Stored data
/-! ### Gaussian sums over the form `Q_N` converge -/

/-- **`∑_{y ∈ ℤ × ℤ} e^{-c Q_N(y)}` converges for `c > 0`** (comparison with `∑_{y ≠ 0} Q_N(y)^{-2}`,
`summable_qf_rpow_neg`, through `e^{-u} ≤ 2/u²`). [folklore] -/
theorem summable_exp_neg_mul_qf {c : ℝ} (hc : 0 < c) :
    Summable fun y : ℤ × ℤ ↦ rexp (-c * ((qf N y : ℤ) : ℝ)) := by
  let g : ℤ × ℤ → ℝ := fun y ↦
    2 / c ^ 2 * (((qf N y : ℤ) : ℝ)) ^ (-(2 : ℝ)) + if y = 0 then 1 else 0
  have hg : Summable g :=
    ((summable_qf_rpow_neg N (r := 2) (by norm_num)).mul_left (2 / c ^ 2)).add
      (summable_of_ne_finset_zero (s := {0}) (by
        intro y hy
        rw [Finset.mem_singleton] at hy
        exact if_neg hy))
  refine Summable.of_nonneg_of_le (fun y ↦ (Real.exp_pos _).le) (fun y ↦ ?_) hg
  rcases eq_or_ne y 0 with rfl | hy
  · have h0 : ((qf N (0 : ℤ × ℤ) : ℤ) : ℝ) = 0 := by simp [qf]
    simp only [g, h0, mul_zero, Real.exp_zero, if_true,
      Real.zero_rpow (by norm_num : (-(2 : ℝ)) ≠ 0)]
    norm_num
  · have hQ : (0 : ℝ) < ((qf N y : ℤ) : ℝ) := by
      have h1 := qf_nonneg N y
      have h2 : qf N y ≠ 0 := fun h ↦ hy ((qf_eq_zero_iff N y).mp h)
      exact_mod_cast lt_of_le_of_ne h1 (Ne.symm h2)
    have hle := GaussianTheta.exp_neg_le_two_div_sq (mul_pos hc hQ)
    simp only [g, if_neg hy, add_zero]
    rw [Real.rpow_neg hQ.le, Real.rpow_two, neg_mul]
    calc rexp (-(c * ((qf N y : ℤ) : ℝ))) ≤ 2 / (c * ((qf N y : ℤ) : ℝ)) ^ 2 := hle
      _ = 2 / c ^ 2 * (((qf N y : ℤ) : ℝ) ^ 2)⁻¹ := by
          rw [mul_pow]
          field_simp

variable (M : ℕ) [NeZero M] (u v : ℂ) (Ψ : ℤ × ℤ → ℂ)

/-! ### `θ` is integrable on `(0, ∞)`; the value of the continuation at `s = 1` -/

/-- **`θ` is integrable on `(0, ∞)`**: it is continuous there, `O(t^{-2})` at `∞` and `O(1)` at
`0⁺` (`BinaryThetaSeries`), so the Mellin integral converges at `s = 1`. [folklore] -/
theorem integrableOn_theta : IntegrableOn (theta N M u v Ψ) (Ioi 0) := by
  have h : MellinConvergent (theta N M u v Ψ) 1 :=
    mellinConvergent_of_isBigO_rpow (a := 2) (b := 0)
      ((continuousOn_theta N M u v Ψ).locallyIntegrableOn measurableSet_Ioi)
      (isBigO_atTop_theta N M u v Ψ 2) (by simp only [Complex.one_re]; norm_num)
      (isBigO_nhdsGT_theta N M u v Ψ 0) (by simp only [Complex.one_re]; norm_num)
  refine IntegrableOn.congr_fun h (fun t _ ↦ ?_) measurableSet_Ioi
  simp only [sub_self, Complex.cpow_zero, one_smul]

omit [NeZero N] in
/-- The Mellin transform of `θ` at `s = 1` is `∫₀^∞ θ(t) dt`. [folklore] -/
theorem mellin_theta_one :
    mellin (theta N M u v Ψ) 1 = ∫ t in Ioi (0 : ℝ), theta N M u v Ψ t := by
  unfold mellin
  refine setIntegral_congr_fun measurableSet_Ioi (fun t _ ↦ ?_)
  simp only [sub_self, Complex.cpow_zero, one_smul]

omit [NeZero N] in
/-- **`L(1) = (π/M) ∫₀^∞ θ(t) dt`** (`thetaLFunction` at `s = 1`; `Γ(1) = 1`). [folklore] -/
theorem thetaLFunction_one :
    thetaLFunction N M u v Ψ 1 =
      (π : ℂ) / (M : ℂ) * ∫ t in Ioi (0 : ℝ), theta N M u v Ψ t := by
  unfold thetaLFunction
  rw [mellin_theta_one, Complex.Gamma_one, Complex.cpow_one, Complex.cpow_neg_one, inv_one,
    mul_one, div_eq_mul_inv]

▶ _What the task asks_
Taking the records from the top, repeat each line exactly until you have repeated the line that contains "the value of".

▶ _Answer for this exercise_
/-! ### Gaussian sums over the form `Q_N` converge -/

/-- **`∑_{y ∈ ℤ × ℤ} e^{-c Q_N(y)}` converges for `c > 0`** (comparison with `∑_{y ≠ 0} Q_N(y)^{-2}`,
`summable_qf_rpow_neg`, through `e^{-u} ≤ 2/u²`). [folklore] -/
theorem summable_exp_neg_mul_qf {c : ℝ} (hc : 0 < c) :
    Summable fun y : ℤ × ℤ ↦ rexp (-c * ((qf N y : ℤ) : ℝ)) := by
  let g : ℤ × ℤ → ℝ := fun y ↦
    2 / c ^ 2 * (((qf N y : ℤ) : ℝ)) ^ (-(2 : ℝ)) + if y = 0 then 1 else 0
  have hg : Summable g :=
    ((summable_qf_rpow_neg N (r := 2) (by norm_num)).mul_left (2 / c ^ 2)).add
      (summable_of_ne_finset_zero (s := {0}) (by
        intro y hy
        rw [Finset.mem_singleton] at hy
        exact if_neg hy))
  refine Summable.of_nonneg_of_le (fun y ↦ (Real.exp_pos _).le) (fun y ↦ ?_) hg
  rcases eq_or_ne y 0 with rfl | hy
  · have h0 : ((qf N (0 : ℤ × ℤ) : ℤ) : ℝ) = 0 := by simp [qf]
    simp only [g, h0, mul_zero, Real.exp_zero, if_true,
      Real.zero_rpow (by norm_num : (-(2 : ℝ)) ≠ 0)]
    norm_num
  · have hQ : (0 : ℝ) < ((qf N y : ℤ) : ℝ) := by
      have h1 := qf_nonneg N y
      have h2 : qf N y ≠ 0 := fun h ↦ hy ((qf_eq_zero_iff N y).mp h)
      exact_mod_cast lt_of_le_of_ne h1 (Ne.symm h2)
    have hle := GaussianTheta.exp_neg_le_two_div_sq (mul_pos hc hQ)
    simp only [g, if_neg hy, add_zero]
    rw [Real.rpow_neg hQ.le, Real.rpow_two, neg_mul]
    calc rexp (-(c * ((qf N y : ℤ) : ℝ))) ≤ 2 / (c * ((qf N y : ℤ) : ℝ)) ^ 2 := hle
      _ = 2 / c ^ 2 * (((qf N y : ℤ) : ℝ) ^ 2)⁻¹ := by
          rw [mul_pow]
          field_simp

variable (M : ℕ) [NeZero M] (u v : ℂ) (Ψ : ℤ × ℤ → ℂ)

/-! ### `θ` is integrable on `(0, ∞)`; the value of the continuation at `s = 1` -/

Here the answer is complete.